NATO-Protest stellt Camp-Konzept vor
Am Montag, 9.3. fand eine Ortsbesichtigung der von der Stadt Strasbourg zur Verfügung gestellten Flächen für ein Camp statt. Die am südlichen Stadtrand, im Stadtteil Neuhof / Stockfeld, gelegenen Gelände bestehen aus vier einzelnen Flächen und erreichen eine Gesamtgröße von ca. 16 Hektar. Während auf zwei Flächen (jeweils etwa 2 Hektar) eine dichte Grasnarbe die Erde bedeckt und gute Bedingungen bietet, sind für die zwei größeren Flächen (6 und 7 Hektar) noch umfangreiche Vorarbeiten bis zu einer Nutzung als Campfläche notwendig. Mit Stroh sollen z.B. Wege vorbereitet und das Aufstellen einer Infrastruktur ermöglicht werden.
Die Organisatoren des Camps bekräftigten, dass das Camp in Eigenregie aufgebaut und in Selbstorganisation verwaltet werde. Mit Diskussions- und Abstimmungsmodi unter den Gruppen sowie der Einbindung und dem Anpacken aller, werde ein System der direkten Partizipation entwickelt werden.

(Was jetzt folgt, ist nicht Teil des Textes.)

import Mathlib.RingTheory.LocalRing.Module
import Mathlib.RingTheory.LocalRing.ResidueField.Basic
import Mathlib.RingTheory.Nakayama
import Mathlib.LinearAlgebra.Dual.Lemmas
import Mathlib.LinearAlgebra.FiniteDimensional.Basic
import HarnessLib

/-!
# The representing module `Q` of a two-term complex over a local ring is the residue field `k` when `Hom(Q, k)` is a line
# and no proper infinitesimal thickening `R⁄J` lifts it surjectively ([MumfordAV1970] §13 pp. 127–129; [EGAIII2] (7.7.6))

Layer `Literature/Algebra/Module`, namespace `Literature.Algebra.Module`.  THEOREMS ONLY (no definition, no named fact, no instance, no
notation, no `sorry`), Mathlib only.  Cell `hodgecm-mathlib` (D-0151), brick (c-alg″) of the «H1-DIM-ANY-CHAR cut» (B-p04 memo v3): the
ALGEBRA of [MumfordAV1970] §13, proof of the Theorem, pp. 127–129 — «`Hom(Q, k) = H⁰(X, 𝒪_X) = k`, so `Q` is cyclic, `Q ≅ R⁄I`; if `I ≠ 𝔪`
the section lifts to `X × Spec(R⁄(I + 𝔪²))` … contradiction; hence `Q ≅ k`» — with the geometry abstracted into the hypothesis (h2).

Setting: `(R, 𝔪, k)` local with `𝔪` finitely generated (e.g. noetherian), `Q` a finitely generated `R`-module (in §3: `Q = Dual K⁰ ⧸ im d^∨`
for a map `d : K⁰ → K¹` of finite free modules — the module representing `M ↦ H⁰(M ⊗ K•)`, ★ `TwoTermComplexBaseChange`,
★ `FreeComplexDoubleDualBaseChange` §4).

* §1 `exists_generator_of_finrank_hom_residueField_eq_one` — if `dim_k Hom_R(Q, k) = 1` then `Q = R·q₀` is CYCLIC and non-zero
  (`k ⊗_R Q` is a line, Mathlib `TensorProduct.mk_surjective` + Nakayama `IsLocalRing.map_tensorProduct_mk_eq_top`).
* §2 **`nonempty_linearEquiv_residueField_of_hom_thickening_tests`** — if moreover for every ideal `J` with `𝔪·𝔪 ≤ J ≤ 𝔪`, `J ≠ 𝔪`, the map
  `Hom_R(Q, R⁄J) → Hom_R(Q, k)` (composition with `R⁄J ↠ k`) is NOT surjective, then `Q ≃ₗ[R] k`.  (With `Q ≅ R⁄I`, `I ≤ 𝔪`, take
  `J := I + 𝔪·𝔪`: `Q ↠ R⁄J ↠ k` is a non-zero element of the line `Hom_R(Q, k)` in the image, so the image is everything; hence `J = 𝔪`, and
  Nakayama gives `I = 𝔪`.)
* §3 **`exists_residueField_surjective_exact_lcomp_of_hom_thickening_tests`** — the two-term-complex form: for `d : K⁰ →ₗ[R] K¹` with `K⁰`
  finite free and `Q := Dual R K⁰ ⧸ range d.dualMap` satisfying (h1)(h2), there is `ε : Dual R K⁰ ↠ k` with `Exact (lcomp R R d) ε` — the
  hypotheses `(ε, hε, h₁)` of ★ `FreeComplexDoubleDualBaseChange.finrank_HOne_baseChangeComplex_residueField_eq_finrank_cotangentSpace`.

HC_CM is proved only modulo the 7 printed citations until rung 0 closes; nothing here bears on a summit statement (count-neutral capital).

## References
* [MumfordAV1970] D. Mumford, *Abelian Varieties* (1970), §13, proof of the Theorem (pp. 127–129).
* [EGAIII2] A. Grothendieck, *EGA III₂* (1963), (7.7.6) (the representing module `Q`).
* [AtiyahMacdonald1969] M. F. Atiyah, I. G. Macdonald, *Introduction to Commutative Algebra* (1969), Prop. 2.6, Cor. 2.7 and Prop. 2.8 (pp. 21–22) (Nakayama).
-/

set_option autoImplicit false

universe u v

open IsLocalRing TensorProduct Module

namespace Literature.Algebra.Module

/-! ## §1 A finitely generated module with a one-dimensional `Hom(Q, k)` is cyclic -/

section Cyclic

variable {R : Type u} [CommRing R] [IsLocalRing R] {Q : Type v} [AddCommGroup Q] [Module R Q]

/-- `Hom_R(Q, k) ≃ₗ[k] Dual_k (k ⊗_R Q)` (hom-tensor adjunction for the residue field `k`). [cite: AtiyahMacdonald1969, Prop. 2.8 (p. 22)] -/
theorem nonempty_hom_residueField_linearEquiv_dual_tensor :
    Nonempty ((Q →ₗ[R] ResidueField R) ≃ₗ[ResidueField R] Module.Dual (ResidueField R) (ResidueField R ⊗[R] Q)) := by
  refine ⟨?_⟩
  -- `(k ⊗[R] Q →ₗ[k] k) ≃ (k →ₗ[k] (Q →ₗ[R] k)) ≃ (Q →ₗ[R] k)`
  exact ((LinearMap.ringLmapEquivSelf (ResidueField R) (ResidueField R) (Q →ₗ[R] ResidueField R)).symm ≪≫ₗ
    (TensorProduct.AlgebraTensorModule.lift.equiv R (ResidueField R) (ResidueField R) (ResidueField R) Q (ResidueField R)))

/-- **`dim_k Hom_R(Q, k) = 1` forces `Q` CYCLIC AND NON-ZERO**: `k ⊗_R Q` is then a line, every element of `k ⊗_R Q` is `1 ⊗ q` (`R ↠ k`), so a
non-zero `1 ⊗ q₀` spans it and `q₀` generates `Q` by Nakayama (Mathlib `IsLocalRing.map_tensorProduct_mk_eq_top`).
[cite: AtiyahMacdonald1969, Prop. 2.8 (p. 22)] [cite: MumfordAV1970, §13 (proof of the Theorem, pp. 127–129)] -/
theorem exists_generator_of_finrank_hom_residueField_eq_one [Module.Finite R Q]
    (h1 : Module.finrank (ResidueField R) (Q →ₗ[R] ResidueField R) = 1) :
    ∃ q₀ : Q, q₀ ≠ 0 ∧ Submodule.span R {q₀} = ⊤ := by
  classical
  set k := ResidueField R
  obtain ⟨e⟩ := nonempty_hom_residueField_linearEquiv_dual_tensor (R := R) (Q := Q)
  -- `k ⊗ Q` is a line
  haveI : Module.Finite k (k ⊗[R] Q) := inferInstance
  have hdual : Module.finrank k (Module.Dual k (k ⊗[R] Q)) = 1 := by rw [← e.finrank_eq, h1]
  have hline : Module.finrank k (k ⊗[R] Q) = 1 := by rwa [Subspace.dual_finrank_eq] at hdual
  -- a non-zero vector, of the form `1 ⊗ q₀`
  obtain ⟨v, hv⟩ : ∃ v : k ⊗[R] Q, v ≠ 0 := by
    by_contra h
    push Not at h
    haveI : Subsingleton (k ⊗[R] Q) := ⟨fun a b => by rw [h a, h b]⟩
    have : Module.finrank k (k ⊗[R] Q) = 0 := Module.finrank_zero_of_subsingleton
    omega
  obtain ⟨q₀, hq₀⟩ := TensorProduct.mk_surjective R Q k (IsLocalRing.residue_surjective) v
  refine ⟨q₀, ?_, ?_⟩
  · rintro rfl
    exact hv (by rw [← hq₀, map_zero])
  · -- `span_k {1 ⊗ q₀} = ⊤`, hence `span_R {q₀} = ⊤` by Nakayama
    have hspan_k : Submodule.span k {(TensorProduct.mk R k Q 1) q₀} = ⊤ := by
      rw [hq₀]
      exact (finrank_eq_one_iff_of_nonzero v hv).1 hline
    rw [← IsLocalRing.map_tensorProduct_mk_eq_top, Submodule.map_span, Set.image_singleton,
      ← Submodule.restrictScalars_span R k IsLocalRing.residue_surjective, Submodule.restrictScalars_eq_top_iff, hspan_k]

end Cyclic

/-! ## §2 Thickening tests force `Q ≅ k` -/

section Tests

variable {R : Type u} [CommRing R] [IsLocalRing R] {Q : Type u} [AddCommGroup Q] [Module R Q]

/-- In `Hom_R(Q, k)` the `R`-action factors through `k`: `r • φ = residue r • φ`. [cite: AtiyahMacdonald1969, Prop. 2.8 (p. 22)] -/
theorem smul_hom_residueField_eq (r : R) (φ : Q →ₗ[R] ResidueField R) : r • φ = IsLocalRing.residue R r • φ := by
  ext q
  rw [LinearMap.smul_apply, LinearMap.smul_apply, Algebra.smul_def, smul_eq_mul]
  rfl

/-- A non-zero element of the line `Hom_R(Q, k)` generates it as an `R`-module. [cite: AtiyahMacdonald1969, Prop. 2.8 (p. 22)] -/
theorem span_singleton_hom_residueField_eq_top (h1 : Module.finrank (ResidueField R) (Q →ₗ[R] ResidueField R) = 1)
    {φ : Q →ₗ[R] ResidueField R} (hφ : φ ≠ 0) : Submodule.span R {φ} = ⊤ := by
  have hk : Submodule.span (ResidueField R) {φ} = ⊤ := (finrank_eq_one_iff_of_nonzero φ hφ).1 h1
  refine eq_top_iff.2 fun ψ _ => ?_
  have hψ : ψ ∈ Submodule.span (ResidueField R) {φ} := hk ▸ Submodule.mem_top
  obtain ⟨c, rfl⟩ := Submodule.mem_span_singleton.1 hψ
  obtain ⟨r, rfl⟩ := IsLocalRing.residue_surjective c
  rw [← smul_hom_residueField_eq]
  exact Submodule.smul_mem _ r (Submodule.mem_span_singleton_self φ)

/-- **THICKENING TESTS FORCE `Q ≅ k`** ([MumfordAV1970] §13 pp. 127–129, the algebra): `(R, 𝔪, k)` local with `𝔪` finitely generated, `Q`
finitely generated with `dim_k Hom_R(Q, k) = 1`; if for every ideal `J` with `𝔪·𝔪 ≤ J`, `J ≠ 𝔪`, and every `R`-linear `p : R⁄J → k` inducing the residue map (there is one iff `J ≤ 𝔪`),
composition with `p` is NOT surjective `Hom_R(Q, R⁄J) → Hom_R(Q, k)`, then `Q ≃ₗ[R] k`.  Proof: `Q = R·q₀ ≅ R⁄I` (§1), `I ≤ 𝔪`; for `J := I ⊔ 𝔪·𝔪` the surjection
`Q ↠ R⁄J` composed with `R⁄J ↠ k` is non-zero, so the (line!) target is covered — contradiction unless `J = 𝔪`; then `𝔪 ≤ I ⊔ 𝔪·𝔪` and
Nakayama. [cite: MumfordAV1970, §13 (proof of the Theorem, pp. 127–129)] [cite: AtiyahMacdonald1969, Prop. 2.6 and Cor. 2.7 (p. 21)] -/
theorem nonempty_linearEquiv_residueField_of_hom_thickening_tests [Module.Finite R Q] (hfg : (maximalIdeal R).FG)
    (h1 : Module.finrank (ResidueField R) (Q →ₗ[R] ResidueField R) = 1)
    (h2 : ∀ (J : Ideal R) (p : R ⧸ J →ₗ[R] ResidueField R), maximalIdeal R • maximalIdeal R ≤ J → J ≠ maximalIdeal R →
      (∀ r : R, p (Submodule.Quotient.mk r) = IsLocalRing.residue R r) →
      ¬ Function.Surjective (fun φ : Q →ₗ[R] R ⧸ J => p.comp φ)) :
    Nonempty (Q ≃ₗ[R] ResidueField R) := by
  classical
  obtain ⟨q₀, hq₀ne, hq₀⟩ := exists_generator_of_finrank_hom_residueField_eq_one h1
  -- `Q ≅ R ⧸ I`, `I = ann(q₀) ≤ 𝔪`
  let π : R →ₗ[R] Q := LinearMap.toSpanSingleton R Q q₀
  have hπ : Function.Surjective π := by
    rw [← LinearMap.range_eq_top]
    change LinearMap.range (LinearMap.toSpanSingleton R Q q₀) = ⊤
    rw [LinearMap.range_toSpanSingleton, hq₀]
  let I : Ideal R := LinearMap.ker π
  have hIq : ∀ r : R, r ∈ I ↔ r • q₀ = 0 := fun r => LinearMap.mem_ker
  have hIle : I ≤ maximalIdeal R := by
    refine IsLocalRing.le_maximalIdeal fun htop => hq₀ne ?_
    have h1I : (1 : R) ∈ I := htop ▸ Submodule.mem_top
    rw [hIq, one_smul] at h1I
    exact h1I
  let eI : Q ≃ₗ[R] R ⧸ I := (LinearMap.quotKerEquivOfSurjective π hπ).symm
  -- the thickening `J := I ⊔ 𝔪•𝔪`
  let J : Ideal R := I ⊔ maximalIdeal R • maximalIdeal R
  have hJ : J ≤ maximalIdeal R := sup_le hIle Submodule.smul_le_right
  have hmJ : maximalIdeal R • maximalIdeal R ≤ J := le_sup_right
  have hIJ : I ≤ J := le_sup_left
  -- the canonical `p : R⁄J ↠ k`
  have hJker : J ≤ LinearMap.ker (Algebra.linearMap R (ResidueField R)) := fun r hr => by
    rw [LinearMap.mem_ker, Algebra.linearMap_apply]
    exact (Ideal.Quotient.eq_zero_iff_mem).2 (hJ hr)
  let pJ : R ⧸ J →ₗ[R] ResidueField R := J.liftQ (Algebra.linearMap R (ResidueField R)) hJker
  have hpJ : ∀ r : R, pJ (Submodule.Quotient.mk r) = IsLocalRing.residue R r := fun r => rfl
  -- `J = 𝔪`: otherwise the test (h2) fails, because `Q ↠ R⁄J ↠ k` is a non-zero element of the line `Hom_R(Q, k)` in the image
  have hJeq : J = maximalIdeal R := by
    by_contra hne
    refine h2 J pJ hmJ hne hpJ ?_
    -- the lift `φJ : Q → R⁄J` of the canonical `φm : Q → k`
    let φJ : Q →ₗ[R] R ⧸ J := (Submodule.factor hIJ).comp eI.toLinearMap
    let φm : Q →ₗ[R] ResidueField R := pJ.comp φJ
    have hq : eI q₀ = Submodule.Quotient.mk 1 := by
      have h1 : eI.symm (Submodule.Quotient.mk 1) = q₀ := by
        change (LinearMap.quotKerEquivOfSurjective π hπ) (Submodule.Quotient.mk 1) = q₀
        rw [LinearMap.quotKerEquivOfSurjective_apply_mk]
        change (1 : R) • q₀ = q₀
        exact one_smul R q₀
      rw [← h1, LinearEquiv.apply_symm_apply]
    have hφm1 : φm q₀ = 1 := by
      change pJ (Submodule.factor hIJ (eI q₀)) = 1
      rw [hq]
      change pJ (Submodule.Quotient.mk 1) = 1
      rw [hpJ, map_one]
    have hφm : φm ≠ 0 := by
      intro h0
      have : φm q₀ = 0 := by rw [h0, LinearMap.zero_apply]
      rw [hφm1] at this
      exact one_ne_zero this
    -- the image of composition is an `R`-submodule containing `φm`, hence everything
    intro ψ
    have hψ : ψ ∈ Submodule.span R {φm} := by
      rw [span_singleton_hom_residueField_eq_top h1 hφm]
      exact Submodule.mem_top
    obtain ⟨r, rfl⟩ := Submodule.mem_span_singleton.1 hψ
    refine ⟨r • φJ, ?_⟩
    change pJ.comp (r • φJ) = r • φm
    rw [LinearMap.comp_smul]
  -- Nakayama: `𝔪 ≤ I ⊔ 𝔪•𝔪 ⇒ 𝔪 ≤ I`, so `I = 𝔪`
  have hNN : maximalIdeal R ≤ I ⊔ maximalIdeal R • maximalIdeal R :=
    calc maximalIdeal R = J := hJeq.symm
      _ ≤ I ⊔ maximalIdeal R • maximalIdeal R := le_rfl
  have hmI : maximalIdeal R ≤ I :=
    Submodule.le_of_le_smul_of_le_jacobson_bot hfg (IsLocalRing.maximalIdeal_le_jacobson ⊥) hNN
  have hIeq : I = maximalIdeal R := le_antisymm hIle hmI
  exact ⟨eI ≪≫ₗ Submodule.quotEquivOfEq _ _ hIeq⟩

end Tests

/-! ## §3 The two-term complex form: `ε : Dual R K⁰ ↠ k` with `ker ε = im d^∨` -/

section TwoTerm

variable {R : Type u} [CommRing R] [IsLocalRing R] {K0 K1 : Type u} [AddCommGroup K0] [Module R K0] [AddCommGroup K1] [Module R K1]
  (d : K0 →ₗ[R] K1)

omit [IsLocalRing R] in
/-- `lcomp R R d = d.dualMap` on elements (both are precomposition with `d`). [cite: EGAIII2, (7.7.6)] -/
theorem lcomp_eq_dualMap : LinearMap.lcomp R R d = d.dualMap := by
  ext φ x
  rfl

/-- **THE REPRESENTING MODULE IS THE RESIDUE FIELD, TWO-TERM FORM** ([MumfordAV1970] §13; [EGAIII2] (7.7.6)): for `d : K⁰ → K¹` with `K⁰` finite
free over a local `(R, 𝔪, k)` with `𝔪` finitely generated and `Q := Dual R K⁰ ⧸ range d^∨` (the module representing `M ↦ H⁰(M ⊗ K•)`), if
`dim_k Hom_R(Q, k) = 1` and no proper thickening test `Hom_R(Q, R⁄J) → Hom_R(Q, k)` (`𝔪·𝔪 ≤ J ≤ 𝔪`, `J ≠ 𝔪`) is surjective, then there is a
SURJECTION `ε : Dual R K⁰ ↠ k` with `Exact (lcomp R R d) ε` (`ker ε = im d^∨`) — the inputs `(ε, hε, h₁)` of ★
`finrank_HOne_baseChangeComplex_residueField_eq_finrank_cotangentSpace`.
[cite: MumfordAV1970, §13 (proof of the Theorem, pp. 127–129)] [cite: EGAIII2, (7.7.6)] -/
theorem exists_residueField_surjective_exact_lcomp_of_hom_thickening_tests [Module.Finite R K0] [Module.Free R K0]
    (hfg : (maximalIdeal R).FG)
    (h1 : Module.finrank (ResidueField R) ((Module.Dual R K0 ⧸ LinearMap.range d.dualMap) →ₗ[R] ResidueField R) = 1)
    (h2 : ∀ (J : Ideal R) (p : R ⧸ J →ₗ[R] ResidueField R), maximalIdeal R • maximalIdeal R ≤ J → J ≠ maximalIdeal R →
      (∀ r : R, p (Submodule.Quotient.mk r) = IsLocalRing.residue R r) →
      ¬ Function.Surjective (fun φ : (Module.Dual R K0 ⧸ LinearMap.range d.dualMap) →ₗ[R] R ⧸ J => p.comp φ)) :
    ∃ ε : Module.Dual R K0 →ₗ[R] ResidueField R, Function.Surjective ε ∧ Function.Exact (LinearMap.lcomp R R d) ε := by
  haveI : Module.Finite R (Module.Dual R K0 ⧸ LinearMap.range d.dualMap) := inferInstance
  obtain ⟨e⟩ := nonempty_linearEquiv_residueField_of_hom_thickening_tests hfg h1 h2
  refine ⟨e.toLinearMap.comp (LinearMap.range d.dualMap).mkQ, ?_, ?_⟩
  · exact e.surjective.comp (Submodule.mkQ_surjective _)
  · rw [lcomp_eq_dualMap]
    intro φ
    constructor
    · intro h0
      have h0' : (LinearMap.range d.dualMap).mkQ φ = 0 := e.injective (by rw [map_zero]; exact h0)
      rwa [Submodule.mkQ_apply, Submodule.Quotient.mk_eq_zero, LinearMap.mem_range] at h0'
    · rintro ⟨ψ, rfl⟩
      change e ((LinearMap.range d.dualMap).mkQ (d.dualMap ψ)) = 0
      rw [Submodule.mkQ_apply, (Submodule.Quotient.mk_eq_zero _).2 (LinearMap.mem_range_self _ ψ), map_zero]

end TwoTerm

end Literature.Algebra.Module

Die NATO- und Gipfelgegner erwarten an dieser Stelle von der
Präfektur die gleiche großzügige Unterstützung und Finanzierung, wie
sie für den NATO-Gipfel aus der Steuerkasse gewährt wird. So müsse der
Boden für das Camp vorbereitet, Abfallentsorgung geklärt und Toiletten
bereit gestellt werden. Was den Einen billig ist muss den Anderen
nicht teuer kommen!
Provokation Militär auf dem NATO-Protest-Camp!
Das
Angebot der Strasbourger Präfektur, die Toiletten des Camps von
Einheiten der französischen Armee aufstellen zu lassen, wurde jedoch
als pure Provokation entschieden zurück gewiesen. Es sei eine
Frechheit, äußerten sich Aktive der Camp-Orga-Gruppe, dass erst die
Aufstellung teurer Wassertoiletten verlangt werde, um dann scheinheilig
Hilfe anzubieten. Die internationale Vorbereitung des Protestes
fordert die Präfektur auf, diese Art von Spielchen sein zu lassen.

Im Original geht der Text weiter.